La Bellezza tra ago e filo

Non so come funzioni nel vostro paese ma quando Vincenzo ed io abbiamo deciso di sposarci, i consigli su come organizzare il matrimonio sono stati così tanti e diversificati che alla fine eravamo veramente molto confusi sul da farsi. Riguardo al mio vestito poi, dopo aver passato qualche pomeriggio a provare abiti in alcuni negozi del centro con amiche, mamme e mia nonna Vittoria, sapevo con certezza solo che volevo un prodotto fatto completamente a mano e su misura proprio come le creazioni di Vincenzo.

Per fortuna, a pochi mesi dal “sì”, un’amica mi ha portato nel Centro Studi di Emy, al numero 26 della Salita de’ Crescenzi, tra il Palazzo del Senato e il Pantheon. Emy è un’artigiana dello stile che ha collaborato con i grandi nomi della moda italiana come Valentino, Lancetti, Rocco Barocco e per 23 anni ha insegnato allo IED, l’Istituto Europeo di Design (ied.it) ma soprattutto è la persona che invece di propormi le sue idee sul mio vestito, mi ha chiesto come me lo immaginassi. Questo è stato il risultato: un abito elegante che non stringeva, non tirava, non pesava, non pizzicava, non si muoveva, non faceva false pieghe ma centrava perfettamente la personalità di chi lo indossava cioè io e non quella de “la sposa”, questa incontentabile entità astratta alla quale in quel periodo mi sentivo spinta a rassomigliare!

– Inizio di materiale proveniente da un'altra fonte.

import Summits.ABC.ABC.Theorems.IUTThetaPilotAbcOfPilotKummer
import Summits.ABC.IUTFork.Cor312NaiveProvPinnedWitness
import Summits.ABC.IUTFork.LDHGenuineStepV
import HarnessLib

/-!
# Route `IUTThetaPilot`, crux `ThetaPartII` (stmt-ABC-19678): the NON-S binders of the re-based branch-C apex
# `abc_of_pilotKummerIndRelated_of_genEllTwo` are JOINTLY INHABITED at every genuine Θ-volume datum — with S FALSE there

Companion (proof-only, composition BY NAME) of `IUTThetaPilotAbcOfPilotKummer.lean` (abc-iut-w4-d001 g3, p429014), answering
the C3/C4 vacuity-audit request of abc-iut-L6-t24 (HOME/INBOX 2026-08-26T06:41:12Z): for EVERY genuine Θ-volume datum
`T : Cor22.ThetaVolumeDatumAt P l` there EXIST data families `(TI, St, Pc, ρ, qK)` carrying ALL the non-S side binders of the
apex at `T` — provenance `Cor312Prov.IsSettingOf T.D Pc`, `BridgeHyps Pc`, Thm. 3.11 (ii)(b) `KummerB` at column `n`, the three
pins `PinnedRegions3`, and the Θ-side reading `Pc.negLogTheta ≤ ↑T.negLogTheta` — and at which the residual
**S = `PilotKummerIndRelated` FAILS** (as it must: otherwise the apex would prove abc outright). Source of the witness:
abc-iut-w4-d026's provenance-tied pinned countermodel `Cor312Vol.NaiveProv.pinned_countermodel_isSettingOf (D)` (interface +
provenance level, over `Thm311.Real.thetaIndexOfInitial D`; typed Thm. 3.11 TRUE there, `−|log(Θ)| = w̄·(−|log(q)|)` with
`w̄ = stepVWeight = (ℓ⋇+1)(2ℓ⋇+1)/6`), at `D := T.D`; the Θ-side reading then holds by the FREE INEQUALITY of the genuine
input (abc-iut-S2's `DHData.free_inequality_input : −deĝ̲_lgp(P_Θ) ≤ negLogThetaNonarch I`, abc-iut-c312-d1's closed form
`DHData.ndegLgp_thetaPilot_eq : deĝ̲_lgp(P_Θ) = ((l+1)/24)·deĝ̲(𝔮)`, abc-iut-c312-8's `Cor312Prov.ndeg_qDivisor_pilotData_eq_logq`,
and `l = 2ℓ⋇ + 1`): `w̄·(−(1/2l)·log q) = −((l+1)/24)·log q = −deĝ̲_lgp(P_Θ) ≤ −|log(Θ)|^{non}(T) < −|log(Θ)|(T)`.

READING (neutral): the apex's content therefore sits ENTIRELY in `hS` (+ `hvol` off the slot-constant regime + `GenEllTwo`):
every other binder family is inhabited at genuine data by a witness at which S is false. Nothing here asserts abc, S, or
[IUTchIII] Cor. 3.12, or takes a side on any author; interface + provenance level witness, no judgement on print.
[claim: Mochizuki2012, status: disputed] for the IUT sentences referred to.
-/

set_option linter.dupNamespace false

noncomputable section

namespace Summit.ABC.ABC.Theorems.ThetaPartII

open Literature.NumberTheory.DiophantineGeometry Literature.NumberTheory.DiophantineGeometry.GenEll
open Literature.IUT.LogVolume Literature.IUT.HodgeTheaters Summit.ABC.IUTFork Summit.ABC.IUTFork.Thm311
open Summit.ABC.IUTFork.Cor312Vol

/-- **The Step-(v) weight times `−|log(q)|` IS `−deĝ̲_lgp(P_Θ)`** for the pilot data of an initial Θ-datum `D`:
`stepVWeight(l⋇)·(−(1/2l)·log q) = −((l+1)/24)·log q = −deĝ̲_lgp(P_Θ)` (`l = 2l⋇+1`, `(l⋇+1)(2l⋇+1)/6 · 1/(2l) = (l+1)/24`).
Pure arithmetic over abc-iut-c312-d1's `DHData.ndegLgp_thetaPilot_eq` and abc-iut-c312-8's `ndeg_qDivisor_pilotData_eq_logq`.
[cite: DupuyHilado2025, §3.3] -/
theorem stepVWeight_mul_neg_absLogq_eq {F K Fbar : Type} [Field F] [NumberField F] [Field K] [NumberField K]
    [Algebra F K] [Field Fbar] [Algebra F Fbar] [Algebra K Fbar] {E : WeierstrassCurve F} [E.IsElliptic] {l : ℕ}
    {Pb : BadPlacePredicates K} (D : InitialThetaData F K Fbar E l Pb) :
    Cor312.stepVWeight (Thm311.Real.thetaIndexOfInitial D) * (-Cor312Prov.absLogq D) =
      -LgpDivisor.ndegLgp (ThetaData.pilotData D).thetaPilot := by
  have hl : l = 2 * Thm311.Real.lstarOf D + 1 := Thm311.Real.l_eq_two_mul_lstarOf_add_one D
  have hls : (Thm311.Real.thetaIndexOfInitial D).lstar = Thm311.Real.lstarOf D := rfl
  have hne : Thm311.Real.lstarOf D ≠ 0 := by
    have := (Thm311.Real.thetaIndexOfInitial D).two_le_lstar
    rw [hls] at this
    omega
  rw [Cor312.stepVWeight, hls, avgWeightAt_sqWeights _ hne, DHData.ndegLgp_thetaPilot_eq, ThetaData.pilotData_l,
    Cor312Prov.ndeg_qDivisor_pilotData_eq_logq, Cor312Prov.absLogq]
  set k : ℕ := Thm311.Real.lstarOf D with hk
  have hlR : (l : ℝ) = 2 * (k : ℝ) + 1 := by rw [hl]; push_cast; ring
  rw [hlR]
  have hpos : (0 : ℝ) < 2 * (2 * (k : ℝ) + 1) := by positivity
  field_simp
  ring

/-- **NON-VACUITY OF THE NON-S BINDERS AT EVERY GENUINE DATUM (with S false there).** For every genuine Θ-volume datum `T`
at `(P, l)` there are an index `TI`, a lattice situation `St`, a Cor.-3.12 setting `Pc` over it, a region reading `ρ` and a
q-datum `qK` such that: `Pc` is the setting OF `T.D` (`IsSettingOf`), the bridge hypotheses hold, Thm. 3.11 (ii)(b) holds at
column `n`, the three pins hold, the Θ-side reading `Pc.negLogTheta ≤ ↑T.negLogTheta` holds — i.e. ALL side binders of
`abc_of_pilotKummerIndRelated_of_genEllTwo` / `vojta…` at `T` — and `¬ PilotKummerIndRelated St Pc ρ qK`. Witness:
abc-iut-w4-d026's `NaiveProv.pinned_countermodel_isSettingOf T.D` (typed Thm. 3.11 true; honest `j²`-scaling
`−|log(Θ)| = stepVWeight·(−|log(q)|)`), the Θ-side reading from `stepVWeight_mul_neg_absLogq_eq` + abc-iut-S2's free inequality
`DHData.free_inequality_input` + `archLogTheta > 0`. Interface + provenance level; no judgement on print; S is neither
asserted nor denied in general — it FAILS at this witness. [claim: Mochizuki2012, status: disputed] -/
theorem exists_sideData_of_datum {P : NFPoint} {l : ℕ} (T : Cor22.ThetaVolumeDatumAt P l) :
    ∃ (TI : ThetaIndex) (St : LatticeSituation TI) (Pc : Cor312.Setting St.toSituation)
      (ρ : (∀ v : TI.V, v ∈ TI.Vbad → Set (St.L.StarPacket v)) → ∀ (j : TI.Label) (vQ : TI.VQ), Set (St.L.Packet j vQ))
      (qK : ∀ v : TI.V, v ∈ TI.Vbad → Set (St.L.StarPacket v)),
      (letI := T.instFieldF; letI := T.instNumberFieldF; letI := T.instAlgebraF; letI := T.instFieldK
       letI := T.instNumberFieldK; letI := T.instAlgebraK; letI := T.instFieldFbar; letI := T.instAlgebraFbar
       letI := T.instAlgebraKFbar; letI := T.instIsElliptic
       Cor312Prov.IsSettingOf T.D Pc) ∧
      BridgeHyps Pc ∧ (St.col Pc.n).KummerB (St.D Pc.n) ∧ PinnedRegions3 St Pc ρ qK ∧
      Pc.negLogTheta ≤ ((T.negLogTheta : ℝ) : WithTop ℝ) ∧ ¬ PilotKummerIndRelated St Pc ρ qK := by
  letI := T.instFieldF; letI := T.instNumberFieldF; letI := T.instAlgebraF; letI := T.instFieldK
  letI := T.instNumberFieldK; letI := T.instAlgebraK; letI := T.instFieldFbar; letI := T.instAlgebraFbar
  letI := T.instAlgebraKFbar; letI := T.instIsElliptic
  obtain ⟨F₁, Pc, ρ, qK, hSet, hThm, -, -, -, -, hB, -, hΘeq, hpin, -, -, -, hres, -⟩ :=
    NaiveProv.pinned_countermodel_isSettingOf T.D
  refine ⟨_, F₁.toLatticeSituation, Pc, ρ, qK, hSet, hB, GluedMonoids.kummerB_of_statement F₁ hThm Pc.n, hpin, ?_,
    hres⟩
  -- the Θ-side reading: `stepVWeight·(−|log(q)|) = −deĝ̲_lgp(P_Θ) ≤ −|log(Θ)|^{non}(T) ≤ −|log(Θ)|(T)`
  rw [hΘeq, hSet.negLogQ_eq, stepVWeight_mul_neg_absLogq_eq]
  refine WithTop.coe_le_coe.mpr ?_
  have hX : T.I.X = ThetaData.pilotData T.D := T.isVolumeInputOf.X_eq
  have hfree := DHData.free_inequality_input T.I
  rw [hX] at hfree
  have harch := ThetaVolumeInput.archLogTheta_pos T.I.l
  show -LgpDivisor.ndegLgp (ThetaData.pilotData T.D).thetaPilot ≤ T.I.negLogThetaNonarch + ThetaVolumeInput.archLogTheta T.I.l
  linarith

end Summit.ABC.ABC.Theorems.ThetaPartII

end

Emy mi ha detto subito che la cosa più importante era il tessuto perché è solo toccando e scegliendo il tessuto giusto che l’idea dell’abito può prendere forma. Così, siamo andate insieme a scegliere la seta adatta alla mia idea di vestito da sposa e solo dopo essere state in tre negozi di tessuti e aver toccato diverse qualità di seta (per me tutte molto belle a dire il vero) Emy ha trovato ciò che aveva in mente: la seta della pesantezza giusta per l’idea e anche il colore giusto per l’intento perchè: “se decidi che vuoi un abito artigianale perché il tuo futuro marito è un artigiano orafo, allora questa seta con i riflessi dorati è la scelta giusta”. Solo in quel momento il viso di Emy, contratto dalla tensione della ricerca per tutto il pomeriggio, si è rilassato e lei ha cominciato a pensare alle linee dell’abito. Io era felicissima: che bello quando qualcuno invece di crearti un problema, te lo risolve, non vi pare!?

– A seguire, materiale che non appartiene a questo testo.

import Mathlib.CategoryTheory.Endomorphism
import Literature.AlgebraicGeometry.Frobenioids.PadicFrobenioidBaseGaloisSystemIndependence
import HarnessLib

/-!
# Transport of the Galois pro-system along an equivalence of bases: "`Ψ` induces `G₁ ⥲ G₂`"

Mochizuki, *The geometry of Frobenioids II*, Kyushu J. Math. **62** (2008), §2, proof of Theorem 2.4 (ii),
p. 20 l.−5 – p. 21 l. 6 [cite: MochizukiFrdII2008, Thm 2.4 (ii) p.20]: "`Ψ` induces a pair of compatible
isomorphisms `G₁ ⥲ G₂`; `K̄₁^× ⥲ K̄₂^×` — where this pair is well-defined up to composition with automorphisms
of the pair `(G₂, K̄₂^×)` induced by elements of `G₂`."  PROOF-ONLY companion of
`PadicFrobenioidBaseGaloisSystem` ((a)) and `…Independence` ((b)) closing the last formal step of GAP-LEDGER
row G-w5d188-1 (cell abc-iut): the image `c₁ ⋙ E.functor.op` of the Galois pro-system of `B^temp(Π₁)⁰` under
an equivalence of bases `E = Ψ^Base : B^temp(Π₁)⁰ ≌ B^temp(Π₂)⁰` is again a Galois cofinal system, hence
(straightening, (b)) isomorphic to the standard system of `B^temp(Π₂)⁰`; composing the identifications of (a)
gives the printed `Π₁ ≃* Π₂` (up to inner automorphisms).

* `isGaloisObj_obj_iff` — for `X` in the connected part, "`X` is Galois in `B^temp(Π)`" is the INTRINSIC torsor
  condition `∀ S (ψ₁ ψ₂ : S ⟶ X), ∃ α : Aut X, ψ₁ = ψ₂ ≫ α.hom` inside `B^temp(Π)⁰` ([SemiAnbd] Def 3.1 (iv)),
  which equivalences of bases preserve (`torsor_functor_obj`); `cofinal_comp_equivalence`;
* `exists_iso_galoisSystem_comp_equivalence` — `galoisSystem hG₁ N₁ hN₁ ⋙ E.functor.op ≅ galoisSystem hG₂ N₂ hN₂`
  for some cofinal antitone `N₂`;
* `nonempty_mulEquiv_of_equivalence` — **`Π₁ ≃* Π₂`** from `E` (= `toAutMulEquiv`, whiskering by `E`,
  `Iso.conjAut`, `toAutMulEquiv⁻¹`);
* `exists_colimit_iso_equivariant_comp_equivalence` — direct limits of any `F : (B^temp(Π₂)⁰)ᵒᵖ ⥤ C` along
  `c₁ ⋙ E.functor.op` are those along the standard system of `Π₂`, equivariantly.

Theorems only; nothing here bears on [IUTchIII] Cor. 3.12.
-/

noncomputable section

namespace Literature.AlgebraicGeometry.Frobenioids

open CategoryTheory CategoryTheory.Limits Opposite Topology Filter
open Literature.AnabelianGeometry.SemiGraphs
open Literature.AlgebraicGeometry.Frobenioids.QuasiTemperoid.BTempConnected

universe v₃ u₃ u

namespace BaseGaloisSystem

/-! ### The intrinsic Galois (torsor) condition in the connected part; transport along equivalences -/

section Generic

variable {D₁ : Type*} [Category D₁] {D₂ : Type*} [Category D₂]

/-- The torsor condition `∀ S (ψ₁ ψ₂ : S ⟶ X), ∃ α ∈ Aut X, ψ₁ = ψ₂ ≫ α` is preserved by the functor of an
equivalence. [cite: MochizukiSemiAnbd2006, Def 3.1(iv) p.33] -/
theorem torsor_functor_obj (E : D₁ ≌ D₂) {X : D₁}
    (hX : ∀ (S : D₁) (ψ₁ ψ₂ : S ⟶ X), ∃ α : Aut X, ψ₁ = ψ₂ ≫ α.hom) :
    ∀ (S : D₂) (ψ₁ ψ₂ : S ⟶ E.functor.obj X), ∃ α : Aut (E.functor.obj X), ψ₁ = ψ₂ ≫ α.hom := by
  intro S ψ₁ ψ₂
  let e : E.functor.obj (E.inverse.obj S) ≅ S := E.counitIso.app S
  obtain ⟨α, hα⟩ := hX (E.inverse.obj S) (E.functor.preimage (e.hom ≫ ψ₁)) (E.functor.preimage (e.hom ≫ ψ₂))
  refine ⟨E.functor.mapIso α, ?_⟩
  have h := congrArg E.functor.map hα
  rw [E.functor.map_preimage, Functor.map_comp, E.functor.map_preimage, Category.assoc] at h
  rw [← cancel_epi e.hom, h]
  rfl

/-- Cofinality of a system is preserved under an equivalence of the target. [cite: MochizukiFrdII2008, Thm 2.4 (ii) p.20] -/
theorem cofinal_comp_equivalence (E : D₁ ≌ D₂) {J : Type*} [Category J] (c : J ⥤ D₁ᵒᵖ)
    (hcof : ∀ X : D₁, ∃ k, Nonempty ((c.obj k).unop ⟶ X)) :
    ∀ Y : D₂, ∃ k, Nonempty (((c ⋙ E.functor.op).obj k).unop ⟶ Y) := by
  intro Y
  obtain ⟨k, ⟨f⟩⟩ := hcof (E.inverse.obj Y)
  exact ⟨k, ⟨E.functor.map f ≫ (E.counitIso.app Y).hom⟩⟩

end Generic

variable {G : Type u} [Group G] [TopologicalSpace G] [IsTopologicalGroup G]

omit [IsTopologicalGroup G] in
/-- **The intrinsic form of "Galois" in the connected part.**  For an object `X` of `B^temp(Π)⁰`, its underlying
`B^temp(Π)`-object is Galois ([SemiAnbd] Def 3.1 (iv): any two arrows from a connected object differ by an
automorphism) iff the torsor condition holds for arrows INSIDE `B^temp(Π)⁰`. [cite: MochizukiSemiAnbd2006, Def 3.1(iv) p.33] -/
theorem isGaloisObj_obj_iff (X : ConnectedPart (BTemp G)) :
    IsGaloisObj X.obj ↔ ∀ (S : ConnectedPart (BTemp G)) (ψ₁ ψ₂ : S ⟶ X), ∃ α : Aut X, ψ₁ = ψ₂ ≫ α.hom := by
  constructor
  · rintro ⟨-, h⟩ S ψ₁ ψ₂
    obtain ⟨α, hα⟩ := h S.obj S.property ψ₁.hom ψ₂.hom
    exact ⟨ObjectProperty.isoMk (C := BTemp G) (P := connectedObjects (BTemp G)) α, ObjectProperty.hom_ext _ hα⟩
  · intro h
    refine ⟨X.property, fun S hS ψ₁ ψ₂ => ?_⟩
    obtain ⟨α, hα⟩ := h ⟨S, hS⟩ (ObjectProperty.homMk ψ₁) (ObjectProperty.homMk ψ₂)
    exact ⟨(connectedObjects (BTemp G)).ι.mapIso α, congrArg InducedCategory.Hom.hom hα⟩

/-! ### The Galois pro-system under an equivalence of bases -/

variable {G₂ : Type u} [Group G₂] [TopologicalSpace G₂] [IsTopologicalGroup G₂]
  (hG : IsTempered G) (hG₂ : IsTempered G₂)
  (E : ConnectedPart (BTemp G) ≌ ConnectedPart (BTemp G₂))
  (N : ℕ → OpenNormalSubgroup G) (hN : Antitone N)

include hG₂ in
/-- **The image of the Galois pro-system of `B^temp(Π₁)⁰` under an equivalence of bases is a standard system of
`B^temp(Π₂)⁰`** (up to isomorphism): it has Galois terms and is cofinal, so (b)'s straightening applies.
[cite: MochizukiFrdII2008, Thm 2.4 (ii) p.21] -/
theorem exists_iso_galoisSystem_comp_equivalence (hNb : ∀ U ∈ 𝓝 (1 : G), ∃ k, (N k : Set G) ⊆ U) :
    ∃ (N₂ : ℕ → OpenNormalSubgroup G₂) (hN₂ : Antitone N₂),
      (∀ U ∈ 𝓝 (1 : G₂), ∃ k, (N₂ k : Set G₂) ⊆ U) ∧
        Nonempty (galoisSystem hG N hN ⋙ E.functor.op ≅ galoisSystem hG₂ N₂ hN₂) := by
  refine exists_iso_galoisSystem hG₂ _ (fun k => ?_) ?_
  · -- Galois terms: intrinsic torsor condition, transported along `E`
    rw [isGaloisObj_obj_iff]
    exact torsor_functor_obj E ((isGaloisObj_obj_iff _).1 (isGaloisObj_galoisSystem hG N hN k))
  · exact cofinal_comp_equivalence E _ (galoisSystem_cofinal hG N hN hNb)

include hG hG₂ E in
/-- **[FrdII] Thm. 2.4 (ii), "`Ψ` induces … `G₁ ⥲ G₂`":** an equivalence of the bases `B^temp(Π₁)⁰ ≌ B^temp(Π₂)⁰`
yields a group isomorphism `Π₁ ≃* Π₂` — `Π₁ ≃* Aut c₁` ((a)), `Aut c₁ ≃* Aut (c₁ ⋙ E.functor.op)` (whiskering by an
equivalence is fully faithful), `≃* Aut c₂` (`Iso.conjAut` of a straightening isomorphism, (b)), `≃* Π₂` ((a));
canonical up to inner automorphisms (the choice in the straightening). [cite: MochizukiFrdII2008, Thm 2.4 (ii) p.21] -/
theorem nonempty_mulEquiv_of_equivalence [SecondCountableTopology G] : Nonempty (G ≃* G₂) := by
  obtain ⟨N, hN, hNb⟩ := exists_antitone_cofinal_seq hG
  obtain ⟨N₂, hN₂, hN₂b, ⟨ι⟩⟩ := exists_iso_galoisSystem_comp_equivalence hG hG₂ E N hN hNb
  let e₁ : G ≃* Aut (galoisSystem hG N hN) := toAutMulEquiv hG N hN hNb
  let e₂ : Aut (galoisSystem hG N hN) ≃* Aut (galoisSystem hG N hN ⋙ E.functor.op) :=
    (Equivalence.congrRight (E := ℕ) E.op).fullyFaithfulFunctor.autMulEquivOfFullyFaithful (galoisSystem hG N hN)
  let e₃ : Aut (galoisSystem hG N hN ⋙ E.functor.op) ≃* Aut (galoisSystem hG₂ N₂ hN₂) := ι.conjAut
  exact ⟨e₁.trans (e₂.trans (e₃.trans (toAutMulEquiv hG₂ N₂ hN₂ hN₂b).symm))⟩

section Colimits

variable {C : Type u₃} [Category.{v₃} C] (F : (ConnectedPart (BTemp G₂))ᵒᵖ ⥤ C)

include hG₂ in
/-- **Direct limits along the transported system** `c₁ ⋙ E.functor.op` are those along a standard system of
`B^temp(Π₂)⁰`, equivariantly along `Iso.conjAut` of a straightening isomorphism — the base-structure input that
turns the `σ`-equivariance of `PadicFrd.exists_fieldUnits_colimit_iso_equivariant` (abc-iut-w5-d188) into the
printed "compatible pair … up to elements of `G₂`". [cite: MochizukiFrdII2008, Thm 2.4 (ii) p.21] -/
theorem exists_colimit_iso_equivariant_comp_equivalence (hNb : ∀ U ∈ 𝓝 (1 : G), ∃ k, (N k : Set G) ⊆ U)
    [HasColimit ((galoisSystem hG N hN ⋙ E.functor.op) ⋙ F)]
    (hF : ∀ (N₂ : ℕ → OpenNormalSubgroup G₂) (hN₂ : Antitone N₂), HasColimit (galoisSystem hG₂ N₂ hN₂ ⋙ F)) :
    ∃ (N₂ : ℕ → OpenNormalSubgroup G₂) (hN₂ : Antitone N₂) (_ : ∀ U ∈ 𝓝 (1 : G₂), ∃ k, (N₂ k : Set G₂) ⊆ U)
      (θ : Aut (galoisSystem hG N hN ⋙ E.functor.op) ≃* Aut (galoisSystem hG₂ N₂ hN₂))
      (e : colimit ((galoisSystem hG N hN ⋙ E.functor.op) ⋙ F) ≅
        @colimit _ _ _ _ (galoisSystem hG₂ N₂ hN₂ ⋙ F) (hF N₂ hN₂)),
      ∀ σ : Aut (galoisSystem hG N hN ⋙ E.functor.op),
        e.hom ≫ @colimMap _ _ _ _ _ _ (hF N₂ hN₂) (hF N₂ hN₂) (Functor.whiskerRight (θ σ).hom F) =
          colimMap (Functor.whiskerRight σ.hom F) ≫ e.hom :=
  exists_colimit_iso_equivariant_of_galois_cofinal hG₂ F _
    (fun k => (isGaloisObj_obj_iff _).2
      (torsor_functor_obj E ((isGaloisObj_obj_iff _).1 (isGaloisObj_galoisSystem hG N hN k))))
    (cofinal_comp_equivalence E _ (galoisSystem_cofinal hG N hN hNb)) hF

end Colimits

end BaseGaloisSystem

end Literature.AlgebraicGeometry.Frobenioids

end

Nel tempo, ho imparato ad apprezzare il lavoro di questa artista non soltanto per i vestiti importanti ma anche per quelli di tutti i giorni perché indossare una maglia o un pantalone fatti su misura e con tessuti di qualità mi dà una sensazione di piacere che nessun capo preconfezionato mi aveva mai regalato. Mi fa sentire speciale e anche più sicura di me. È dopo aver conosciuto Emy che ho capito fino in fondo le parole di una mia amica non laureata che lavorava per un’azienda importante e che una volta al mese era in grande agitazione perchè doveva andare a Milano per incontrare i suoi colleghi che venivano da tutta Italia e che erano tutti laureati! “Ma tu sei bravissima sul lavoro!”, le dicevo io ed era vero ma lei soffriva il fatto di essere l’unica senza un titolo accademico. Così, per superare ciò che lei sentiva come una mancanza davanti ai suoi colleghi, passava la notte prima della partenza a scegliere i vestiti, gli abbinamenti, gli accessori e i gioielli da mettere in valigia perché presentarsi bene in quel contesto le permetteva di esprimere la sua personalità senza insicurezze.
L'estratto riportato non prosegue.